EXERCISE AIM: The lines to repeat are those below from the one containing "import Literature.NumberTheory.Sieve.ParityWave0GreenTaoHolds" down to the one containing "from the dense model theorem", both included; reproduce them exactly and nothing else.

SUPPLIED DATA:
/-- Registered helper stub `stub_goodStepCorner_k4` (siege k4, for `stub_goodStep`): **the corner
reduction of the inductive step**, closed form of `goodStep_corner` — given `b ∈ A ∌ o`, a minimiser
`a₀` of `μ_{w⁰}(· ↔ b)` over `A`, a selection `sel W ∈ A`, and the glued corner inequality on every
nonempty positive low layer, the quadruple `(w, A, o, b)` is good at every admissible level.
[cite: KozmaNitzan2024, §3.2 (proofs of Thms 4–5, pp. 13–14)] -/
theorem stub_goodStepCorner_k4 :
    ∀ (n : ℕ) (w : Sym2 (Fin n) → unitInterval) (A : Finset (Fin n)) (o b a₀ : Fin n)
      (sel : Finset (Fin n) → Fin n), b ∈ A → o ∉ A → a₀ ∈ A → (∀ W, sel W ∈ A) →
      (∀ v ∈ A,
        (prodBernoulli (fun e : Sym2 (Fin n) =>
            if (∃ x ∈ e, x ∈ ({o} : Finset (Fin n))) then (0 : unitInterval) else w e)).real
            (openConn a₀ b) ≤
          (prodBernoulli (fun e : Sym2 (Fin n) =>
            if (∃ x ∈ e, x ∈ ({o} : Finset (Fin n))) then (0 : unitInterval) else w e)).real
            (openConn v b)) →
      (∀ S : Finset (Fin n), (∀ x ∈ S, x ≠ o ∧ w s(o, x) ≠ 0) → S.Nonempty → Disjoint S A →
        (prodBernoulli (fun e : Sym2 (Fin n) =>
            if (∀ x ∈ e, x ∈ S) ∧ ¬ e.IsDiag then (1 : unitInterval) else
              if (∃ x ∈ e, x ∈ ({o} : Finset (Fin n))) then 0 else w e)).real (openConn a₀ b) ≤
          (prodBernoulli (fun e : Sym2 (Fin n) =>
              if (∀ x ∈ e, x ∈ S) ∧ ¬ e.IsDiag then (1 : unitInterval) else
                if (∃ x ∈ e, x ∈ ({o} : Finset (Fin n))) then 0 else w e)).real
              (⋃ s ∈ S, openConn s b) +
            ∑ W ∈ (Finset.univ : Finset (Finset (Fin n))).filter (fun W => o ∈ W ∧ Disjoint W A),
              (prodBernoulli (fun e : Sym2 (Fin n) =>
                  if (∀ x ∈ e, x ∈ S) ∧ ¬ e.IsDiag then (1 : unitInterval) else
                    if (∃ x ∈ e, x ∈ ({o} : Finset (Fin n))) then 0 else w e)).real
                  {ω' : BondConfig (Fin n) | ∀ y : Fin n, y ∈ W ↔ (y = o ∨ ∃ s ∈ S, ω' ∈ openConn s y)} *
                (prodBernoulli w).real (openConnIn ((W : Set (Fin n))ᶜ) (sel W) b)) →
      ∀ (t : ℝ), (∀ a ∈ A, 1 - t ≤ (prodBernoulli w).real (openConn a b)) →
        (prodBernoulli w).real ((⋃ a ∈ A, openConn o a) ∩ (openConn o b)ᶜ)
          + ∑ W ∈ (Finset.univ : Finset (Finset (Fin n))).filter (fun W => o ∈ W ∧ Disjoint W A),
              (prodBernoulli w).real {ω : BondConfig (Fin n) | openCluster ω o = (W : Set (Fin n))}
                * (prodBernoulli w).real (openConnIn ((W : Set (Fin n))ᶜ) (sel W) b)ᶜ
          ≤ t :=
  fun _ w A o b a₀ sel hbA hoA ha₀A hsel hmin hcorner t ht =>
    goodStep_corner w A o b a₀ sel hbA hoA ha₀A hsel hmin hcorner t ht

end

end Summit.CriticalPhenomena.PercolationContinuityZ3.Theorems
import Literature.Combinatorics.Additive.RelativeSzemerediProofs
import Literature.Combinatorics.Additive.RelativeSzemerediDenseModel
import Literature.Combinatorics.Additive.RelativeSzemerediCounting
import Literature.NumberTheory.Sieve.ParityWave0GreenTaoHolds
import HarnessLib

/-!
# Conlon–Fox–Zhao, Theorem 4.3 — the relative Szemerédi theorem (discharge under its own name)

Topic `Literature/Combinatorics/Additive`. The named fact `CFZ.RelativeSzemeredi`
(`RelativeSzemeredi.lean`; D. Conlon, J. Fox, Y. Zhao, *The Green–Tao theorem: an exposition*,
EMS Surv. Math. Sci. 1 (2014), Theorem 4.3) has been proved in the tree in assembled form —
`CFZ.relativeSzemeredi_of` (`RelativeSzemerediProofs.lean`) from the dense model theorem
(`CFZ.denseModel_holds`), the relative counting lemma (`CFZ.relativeCounting_holds`) and Szemerédi's
theorem in expectation form (`GreenTao2008.SzemerediExpectation_holds`), and it is consumed that way
by `GreenTao2008.RelativeSzemeredi_holds` (`GreenTao2008RelativeSzemerediProofs.lean`) — but no
theorem of type `CFZ.RelativeSzemeredi` was recorded. This leaf records the discharge under the
fact's own name; no new definitions, no new named facts.
-/

namespace Literature.Combinatorics.Additive

/-- **Conlon–Fox–Zhao 2014, Theorem 4.3 (relative Szemerédi theorem), discharged**: the named fact
`CFZ.RelativeSzemeredi` holds, by `CFZ.relativeSzemeredi_of` applied to the tree's discharges of
its three inputs (Szemerédi in expectation form, the dense model theorem, the relative counting
lemma). Not to be confused with `GreenTao2008.RelativeSzemeredi_holds` (Green–Tao 2008 Thm. 3.5,
pseudorandom-measure form), which is deduced from this one by `RelativeSzemeredi_of_cfz`.
[cite: ConlonFoxZhao2014, Theorem 4.3] -/
theorem CFZ.RelativeSzemeredi_holds : CFZ.RelativeSzemeredi :=
  CFZ.relativeSzemeredi_of Literature.NumberTheory.Sieve.GreenTao2008.SzemerediExpectation_holds
    CFZ.denseModel_holds CFZ.relativeCounting_holds

end Literature.Combinatorics.Additive
import Literature.MathematicalPhysics.QuantumFieldTheory.Balaban1983to89.B1Eq324BenfattoSect5LedgerDischarge
import HarnessLib

/-!
# `Balaban1983to89.B1Eq324BenfattoSect5LedgerDischargeCumulant` — [BenfattoEtAl1978] p. 152 (4.6)–(4.7), p. 159 «Collecting all the errors made in this
# process»: THE LEDGER DISCHARGE, MODULE 2 — the closed CUMULANT SIDE of one pavement step (`…Sect5StepBound.exists_lower_step` / `exists_upper_step`,
# byte-identical in both) and the STRUCTURAL per-step errors `e₅₁₁`, `e₅₃₄`, absorbed ATOM BY ATOM into `|I|·errTerm S ρ₁ ρ₂ ρ₃ ρ₄ A b t` in both regimes — PROVED

statement-level skeleton of published theorems with citation tags; proofs where landed; nothing here is a claim about the
Yang–Mills mass gap

WHY THIS MODULE (cell `pub-ymgap`, seat `dag-n08-b` gen 6; node N08 [Balaban1985UV3]; sequel of `…Sect5LedgerDischarge` (module 1: shapes, parameters,
normal forms, the per-box `ErrPB` atoms)).  The assembler's `ineq47_of_chain` / `ineq46_of_chain` carry, per step `k < d + 1`, the structural errors
`s₁Ab_k^De^{−(ϰ/4)w}|J_k| + s₁Ab_k^D(e^{−(ϰ/4)w}|Γ̄₁(B_k)| + e^{−(ϰ/4)v}|B_k|L^d)` and an `idErr k` which `…StepBound.exists_lower_step` closes as
`Σ_□Err(□) + Σ_{k<t}(T_a + T_b + T_c + T_d + T_e + T_f)/(k+1)!` with six displayed terms: (a) the `(5.11)`-type removal `|Ê₀^T(H_J) − Ê₀^T(X)|`
(count `|J_k|`, decay `e^{−(ϰ′/2)w}`), (b) = (d) the `(5.34)`-type removals (count `|B_k|·L^d`, decay `e^{−(ϰ′/2)v}`), (c) the same for `H_{Γ̄₁}` (count
`|Γ̄₁(B_k)|`), (e) CROSS (count `|B_k|`, decay `e^{−(δ/(4(k+1)))(w+v+1)}`, the sibling `abs_cross_le_closed` at the assembler's palette), (f) `W₂₉` (count
`|B_k|`, decay `e^{−(δ/2)(v+1)}`), `ϰ′ = ϰ/2 − (δ/2)D²√d`.  Each is here bounded by `nI·errTerm S_atom ρ₁ ρ₂ ρ₃ ρ₄ A b t` (through the second summand) with `S_atom` CLOSED and free of
`s, b, A, L, w, v, |I|` (uniform in `s` by module 1's `sum_adm_geom_nonneg_le`), in BOTH regimes of module 1 (`b₀ ≤ b → M·b^{3/2} ≤ v ≤ w`; bounded
regime absorbed by `b₀`), the counts entering as a generic real `N` with `N ≤ nI` resp. `N ≤ nI·L^d` and `freeCov d α β 0 0` as a generic `C₀₀` so that
the assembler's instantiation (counts replaced by `|I|`-multiples or not) unifies by `exact`.

WHAT IS PROVED (theorems only; no definition, no named fact, no `sorry`; axioms standard).
* §5 ★ `cum_a_le`, ★ `cum_b_le` (serves (b) and (d)), ★ `cum_c_le`, ★★ `cum_e_le` (CROSS; multiplicity `k − 1 + 2`, no case split at `k = 0`), ★ `cum_f_le`.
* §6 `struct₁_le` (`e₅₁₁`), `struct₂_le` (`e₅₃₄`, both pieces at rate `ϰ/4`, `X = v ≤ w`).
The Appendix-A term is module 0's `…ErrTermLedger.appendixA_term_le_snd` at `γ′ = γ^{d+1}`; the remainder/volume/`εK^k`/`cχ`/`δ₂₉`/`δ₃₁` atoms of the
per-box `Err` are module 1's `errPB_*`.

HONEST SCOPE / NOT HERE.  Real inequalities between displayed closed terms; no measure theory; the SUM over the `d+1` steps against the assembler's
`…LowerAssembly.ineq47_of_ledger` hypothesis (module 3), `basicLemma_consts`, `BasicLemma`/`BasicLemmaPrinted` are NOT here; count-neutral for N08;
nothing of [Balaban1985UV3] (41)/(47)/(5) is asserted; nothing about d = 4, the continuum, OS axioms, a mass gap or the Clay problem.
-/

noncomputable section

EXPECTED ANSWER:
import Literature.NumberTheory.Sieve.ParityWave0GreenTaoHolds
import HarnessLib

/-!
# Conlon–Fox–Zhao, Theorem 4.3 — the relative Szemerédi theorem (discharge under its own name)

Topic `Literature/Combinatorics/Additive`. The named fact `CFZ.RelativeSzemeredi`
(`RelativeSzemeredi.lean`; D. Conlon, J. Fox, Y. Zhao, *The Green–Tao theorem: an exposition*,
EMS Surv. Math. Sci. 1 (2014), Theorem 4.3) has been proved in the tree in assembled form —
`CFZ.relativeSzemeredi_of` (`RelativeSzemerediProofs.lean`) from the dense model theorem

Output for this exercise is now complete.